import Literature.NumberTheory.EllipticCurves.ComplexMultiplicationBurungaleFlachDescent
import Literature.NumberTheory.EllipticCurves.BSDQuadraticDescent
import Literature.NumberTheory.EllipticCurves.QuadraticTwistJInvariantProofs
import Literature.NumberTheory.EllipticCurves.IsogenyCompProofs
import Literature.NumberTheory.EllipticCurves.IsogenyIdProofs
import HarnessLib

/-!
# Burungale–Flach, Corollary 2: the descent `K → ℚ` from its standard inputs

Family `bsd`, trunk T-ELLARITH. The named fact
`Literature.NumberTheory.EllipticCurves.BurungaleFlach2024_bsd_rat_of_bsd_cmField` (`ComplexMultiplicationBurungaleFlachDescent.lean`)
transcribes the proof of Burungale–Flach, Camb. J. Math. 12 (2024), Cor. 2 at `F⁺ = ℚ`: the
rank-zero Birch–Swinnerton-Dyer formula for `E_K/K` (`K` the CM field) implies the one for `E/ℚ`,
by Weil restriction (Milne 1972, Thm. 1), the isogeny `E_ε ∼ E` of a CM curve with its twist by
the character of `K/ℚ` (Milne 1972, Thm. 3), isogeny invariance of BSD and "taking square roots"
(Milne 1972, Cor. to Thm. 3). This file **derives that fact** from the generic descent theorem
`WeierstrassCurve.bsd_rat_of_bsd_imaginaryQuadratic` (`BSDQuadraticDescent.lean`: Artin formalism,
Milne's theorem in quotient form, Cassels' isogeny invariance, the sign `L(E,1) ≥ 0` of
Guo / Lapid–Rallis, and modularity for the continuation) and the one genuinely CM input, vendored
here as a named fact:

* `Literature.NumberTheory.EllipticCurves.isIsogenous_quadraticTwist_cmFieldDiscr` — a CM elliptic curve over `ℚ` with CM by
  `𝓞_K` is `ℚ`-isogenous to its quadratic twist by `d_K` (Burungale–Flach, proof of Cor. 2:
  *"In our case `E_ε` is isogenous to `E` (see [Milne 1972, Thm. 3])"*);

with the proved consequences `isIsogenous_quadraticTwist_cmFieldDiscr_of_j_eq` (the case
`j = 1728` of the fact, where the twist by `d_K = -4` is even `ℚ`-isomorphic to `E`:
`y² = x³ + Ax ≅ y² = x³ + 16Ax` by `u = ½`), `isIsogenous_quadraticTwist_discr_of_isCMFieldOfJ`
(the same for the twist by `disc K` of any field `K ≅ ℚ(√d_K)`),
`BurungaleFlach2024_bsd_rat_of_bsd_cmField_of_level3` (the descent fact from the level-3 facts)
and `bsdTriple_of_j_mem_maximalCMJInvariants_of_L_one_ne_zero_of_level3` (bsd.S28, verbatim form,
from Burungale–Flach Cor. 1 over `K` and the level-3 facts).

## References

* A. Burungale, M. Flach, *The conjecture of Birch and Swinnerton-Dyer for certain elliptic curves
  with complex multiplication*, Camb. J. Math. 12 (2024), Cor. 1, Cor. 2 and its proof (arXiv p. 4).
* J. S. Milne, *On the arithmetic of abelian varieties*, Invent. Math. 17 (1972), Thm. 1, Thm. 3
  and Corollary.
* K. Ireland, M. Rosen, *A Classical Introduction to Modern Number Theory*, 2nd ed. (1990),
  Prop. 20.5.4.
* E. Lapid, S. Rallis, Ann. of Math. 157 (2003), Thm. 1; J. Guo, Duke Math. J. 83 (1996).
-/

noncomputable section

open scoped Classical

open WeierstrassCurve NumberField

namespace Literature.NumberTheory.EllipticCurves

/-! ### The CM input: `E` is isogenous to its twist by the CM field -/

/-- **A CM elliptic curve over `ℚ` is `ℚ`-isogenous to its quadratic twist by its CM field.**
Let `E/ℚ` have complex multiplication by the maximal order `𝓞_K` of `K = ℚ(√d_K)` — over `ℚ`
the condition `j(E) ∈ maximalCMJInvariants`, with `d_K = cmFieldDiscr j(E)` — and let
`E_ε = E^{(d_K)}` be its twist by the quadratic character `ε` of `K/ℚ`. Then `E_ε` is isogenous
to `E` over `ℚ`: Burungale–Flach, Camb. J. Math. 12 (2024), proof of Cor. 2 (*"In our case `E_ε`
is isogenous to `E` (see [Milne 1972, Thm. 3])"*, `E_ε` "the twist of `E` by the quadratic
character `ε` attached to `F/F⁺`", here `F/F⁺ = K/ℚ`); Milne, Invent. Math. 17 (1972), Thm. 3.
(The isogeny is an endomorphism `[√-m] ∈ End_K(E) = 𝓞_K`, `K = ℚ(√-m)`, composed with the
`K`-isomorphism `E ≅ E^{(d_K)}`; the composite commutes with `Gal(K/ℚ)` and descends to `ℚ` —
e.g. the `3`-isogeny `y² = x³ + b → y² = x³ - 27b` for `j = 0`, while for `j = 1728` the twist by
`d_K = -4` is even `ℚ`-isomorphic to `E`, `isIsogenous_quadraticTwist_cmFieldDiscr_of_j_eq`.) In
the tree's vocabulary: the prelude's `WeierstrassCurve.IsIsogenous` and
`WeierstrassCurve.quadraticTwist`.
[cite: BurungaleFlach2024, proof of Cor. 2 (arXiv p. 4)]
[cite: Milne1972ArithmeticAV, Thm. 3 (through BurungaleFlach2024)] -/
def isIsogenous_quadraticTwist_cmFieldDiscr : Prop :=
  ∀ (W : WeierstrassCurve ℚ) [W.IsElliptic], W.j ∈ maximalCMJInvariants →
    IsIsogenous W (W.quadraticTwist (cmFieldDiscr W.j : ℚ))

/-- **The case `j = 1728` of `isIsogenous_quadraticTwist_cmFieldDiscr`, proved.** An elliptic
curve `E/ℚ` with `j(E) = 1728` (CM by `ℤ[i]`, `d_K = -4`) is `ℚ`-isomorphic, hence `ℚ`-isogenous,
to its twist by `-4`: on a short model `y² = x³ + Ax` (`B = 0` since `j = 1728`,
`j = 6912A³/(4A³ + 27B²)`) the twist is `y² = x³ + 16Ax` (Silverman *AEC* X.5.4(i)), which is the
model obtained by the change of variables `u = ½`. Isogeny is transported along the isomorphisms
with the proved `IsIsogenous.refl_holds`, `IsIsogenous.smul_right`, `IsIsogenous.trans'` and
`quadraticTwist_smul`. Silverman, *AEC*, X.5 Prop. 5.4 and Exercise 10.16.
[cite: SilvermanAEC2009, X.5 Prop. 5.4] -/
theorem isIsogenous_quadraticTwist_cmFieldDiscr_of_j_eq (W : WeierstrassCurve ℚ) [W.IsElliptic]
    (hj : W.j = 1728) : IsIsogenous W (W.quadraticTwist (cmFieldDiscr W.j : ℚ)) := by
  have hd : (cmFieldDiscr W.j : ℚ) = -4 := by rw [hj]; norm_num [cmFieldDiscr]
  rw [hd]
  -- a short model `S = C • W : y² = x³ + A x + B`, with `B = 0`
  obtain ⟨C, hC⟩ := W.exists_variableChange_isShortNF
  haveI := hC
  have hjS : (C • W).j = 1728 := by rw [variableChange_j]; exact hj
  have hB : (C • W).a₆ = 0 := by
    have hden := four_mul_a₄_cube_add_ne_zero (C • W)
    have hj' := (C • W).j_of_isShortNF
    rw [hjS, eq_div_iff hden] at hj'
    have h27 : 27 * (C • W).a₆ ^ 2 = 0 := by linarith
    exact pow_eq_zero_iff (n := 2) (by norm_num) |>.mp (by linarith [h27] : (C • W).a₆ ^ 2 = 0)
  -- its twist by `-4` is `y² = x³ + 16 A x = (u = ½) • S`
  set C₂ : VariableChange ℚ := ⟨Units.mk0 (1 / 2 : ℚ) (by norm_num), 0, 0, 0⟩ with hC₂
  have htw : (C • W).quadraticTwist (-4) = C₂ • (C • W) := by
    rw [quadraticTwist_of_isShortNF, hB]
    ext
    · simp [hC₂, variableChange_a₁]
    · simp [hC₂, variableChange_a₂, a₂_of_isShortNF]
    · simp [hC₂, variableChange_a₃]
    · simp only [hC₂, variableChange_a₄, a₁_of_isShortNF, a₂_of_isShortNF, a₃_of_isShortNF,
        Units.val_inv_eq_inv_val, Units.val_mk0]
      ring
    · simp only [hC₂, variableChange_a₆, a₁_of_isShortNF, a₂_of_isShortNF, a₃_of_isShortNF, hB,
        Units.val_inv_eq_inv_val, Units.val_mk0]
      ring
  -- transport: `W ≅ S ≅ S^{(-4)} = C' • W^{(-4)}`
  have h1 : IsIsogenous W (C • W) := (IsIsogenous.refl_holds W).smul_right C
  have h2 : IsIsogenous (C • W) ((C • W).quadraticTwist (-4)) := by
    rw [htw]; exact (IsIsogenous.refl_holds (C • W)).smul_right C₂
  have h3 : IsIsogenous W ((C • W).quadraticTwist (-4)) := h1.trans' h2
  rw [quadraticTwist_smul] at h3
  have h4 := h3.smul_right (⟨C.u, (-4) * C.r, 0, 0⟩ : VariableChange ℚ)⁻¹
  rwa [inv_smul_smul] at h4

/-- The same for the twist by the discriminant `disc K` of any number field `K` with
`IsCMFieldOfJ K j(E)` (i.e. `K ≅ ℚ(√d_K)`): `disc K = d_K q²` for a rational `q ≠ 0`
(`NumberField.exists_discr_eq_mul_sq`), and `E^{(d_K q²)} ≅ E^{(d_K)}` over `ℚ`
(`exists_variableChange_quadraticTwist_mul_sq`), isogeny being stable under isomorphisms of the
target (`IsIsogenous.smul_right`). [cite: BurungaleFlach2024, proof of Cor. 2 (arXiv p. 4)] -/
theorem isIsogenous_quadraticTwist_discr_of_isCMFieldOfJ
    (hTW : isIsogenous_quadraticTwist_cmFieldDiscr)
    (W : WeierstrassCurve ℚ) [W.IsElliptic] (hj : W.j ∈ maximalCMJInvariants)
    (K : Type) [Field K] [NumberField K] (hK : IsCMFieldOfJ K W.j) :
    IsIsogenous W (W.quadraticTwist (NumberField.discr K : ℚ)) := by
  obtain ⟨θ, hθ⟩ := hK.2
  have hd : cmFieldDiscr W.j < 0 := cmFieldDiscr_neg hj
  have hθ' : θ ∉ Set.range (algebraMap ℚ K) := by
    rintro ⟨q, hq⟩
    have h1 : (algebraMap ℚ K) (q ^ 2) = (algebraMap ℚ K) (cmFieldDiscr W.j : ℚ) := by
      rw [map_pow, hq, hθ, map_intCast]
    have h2 : q ^ 2 = (cmFieldDiscr W.j : ℚ) := (algebraMap ℚ K).injective h1
    have h3 : (0 : ℚ) ≤ q ^ 2 := sq_nonneg q
    have h4 : ((cmFieldDiscr W.j : ℤ) : ℚ) < 0 := by exact_mod_cast hd
    linarith
  have hc : θ ^ 2 = algebraMap ℚ K (cmFieldDiscr W.j : ℚ) := by rw [hθ, map_intCast]
  obtain ⟨q, hq, hdisc⟩ := NumberField.exists_discr_eq_mul_sq hK.1 hθ' hc
  obtain ⟨C, hC⟩ := W.exists_variableChange_quadraticTwist_mul_sq (cmFieldDiscr W.j : ℚ) q hq
  rw [hdisc, ← hC]
  exact (hTW W hj).smul_right C

/-! ### The descent fact from the level-3 facts -/

/-- **Burungale–Flach's descent (`BurungaleFlach2024_bsd_rat_of_bsd_cmField`) from its standard
inputs.** The named fact "rank-zero BSD for `E_K/K` ⇒ rank-zero BSD for `E/ℚ`" (Burungale–Flach
2024, proof of Cor. 2 = Milne 1972, Cor. to Thm. 3, for CM curves over `ℚ`) follows from:
modularity (`hmod`, continuation of `L(E,s)` and `L(E^{(D)},s)`, BCDT 2001), Artin formalism
(`hBCL`, Ireland–Rosen Prop. 20.5.4(b)), Milne's theorem on the BSD quotient of a Weil
restriction (`hBC`), Cassels–Tate isogeny invariance of the BSD quotient (`hISO`), Knapp 11.67
(`hKn`, isogenous curves have the same `L`-function), the non-negativity `L(E,1) ≥ 0` (`hPOS`,
Guo 1996 / Lapid–Rallis 2003, Thm. 1 — the sign when "taking square roots"), and the CM isogeny
`E ∼ E^{(d_K)}` (`hTW`, Milne 1972, Thm. 3), via the proved generic descent
`WeierstrassCurve.bsd_rat_of_bsd_imaginaryQuadratic` (the CM field is imaginary quadratic,
`IsCMFieldOfJ.isTotallyComplex`). [cite: BurungaleFlach2024, proof of Cor. 2 (arXiv p. 4)]
[cite: Milne1972ArithmeticAV, Thm. 1, Thm. 3 and Corollary (through BurungaleFlach2024)] -/
theorem BurungaleFlach2024_bsd_rat_of_bsd_cmField_of_level3
    (hmod : hasEntireLFunction_rat) (hBCL : LSeries_baseChange_quadratic)
    (hBC : bsdRHS_baseChange_quadratic) (hISO : bsdRHS_eq_of_isIsogenous)
    (hKn : LFunction_eq_of_isIsogenous) (hPOS : re_entireLFunction_one_nonneg)
    (hTW : isIsogenous_quadraticTwist_cmFieldDiscr) :
    BurungaleFlach2024_bsd_rat_of_bsd_cmField := by
  intro W _ _ hj hL K _ _ hK W' _ _ hW' hBSDK
  haveI : IsTotallyComplex K := hK.isTotallyComplex hj
  exact bsd_rat_of_bsd_imaginaryQuadratic hmod hBCL hBC hISO hKn hPOS W K hK.1
    (isIsogenous_quadraticTwist_discr_of_isCMFieldOfJ hTW W hj K hK) W' hW' hBSDK.1 hBSDK.2.1
    hBSDK.2.2

/-- **bsd.S28 (verbatim form) from Burungale–Flach Cor. 1 over `K` and the level-3 facts.**
`bsdTriple_of_j_mem_maximalCMJInvariants_of_L_one_ne_zero` follows from Corollary 1 over the CM
field (`h₁ = BurungaleFlach2024_bsd_cmField`, the terminal CM input: Rubin/Johnson-Leung–Kings
main conjecture + Kato's reciprocity law + Burungale–Flach's descent at every prime) and the
seven standard facts of `BurungaleFlach2024_bsd_rat_of_bsd_cmField_of_level3`, through the
level-2 assembly `bsdTriple_of_j_mem_maximalCMJInvariants_of_L_one_ne_zero_of_level2` (class
number one of the nine CM fields and global minimal models over a PID, both proved).
[cite: BurungaleFlach2024, Thm 1.1, Cor. 1, Cor. 2 (arXiv pp. 3–4)] -/
theorem bsdTriple_of_j_mem_maximalCMJInvariants_of_L_one_ne_zero_of_level3
    (h₁ : BurungaleFlach2024_bsd_cmField)
    (hmod : hasEntireLFunction_rat) (hBCL : LSeries_baseChange_quadratic)
    (hBC : bsdRHS_baseChange_quadratic) (hISO : bsdRHS_eq_of_isIsogenous)
    (hKn : LFunction_eq_of_isIsogenous) (hPOS : re_entireLFunction_one_nonneg)
    (hTW : isIsogenous_quadraticTwist_cmFieldDiscr) :
    bsdTriple_of_j_mem_maximalCMJInvariants_of_L_one_ne_zero :=
  bsdTriple_of_j_mem_maximalCMJInvariants_of_L_one_ne_zero_of_level2 h₁
    (BurungaleFlach2024_bsd_rat_of_bsd_cmField_of_level3 hmod hBCL hBC hISO hKn hPOS hTW)

end Literature.NumberTheory.EllipticCurves

end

*****

### Required action
Copy out, from the material above, each line in which the string "isomorphic" is found.

### Task output
`j = 1728` of the fact, where the twist by `d_K = -4` is even `ℚ`-isomorphic to `E`:
`d_K = -4` is even `ℚ`-isomorphic to `E`, `isIsogenous_quadraticTwist_cmFieldDiscr_of_j_eq`.) In
curve `E/ℚ` with `j(E) = 1728` (CM by `ℤ[i]`, `d_K = -4`) is `ℚ`-isomorphic, hence `ℚ`-isogenous,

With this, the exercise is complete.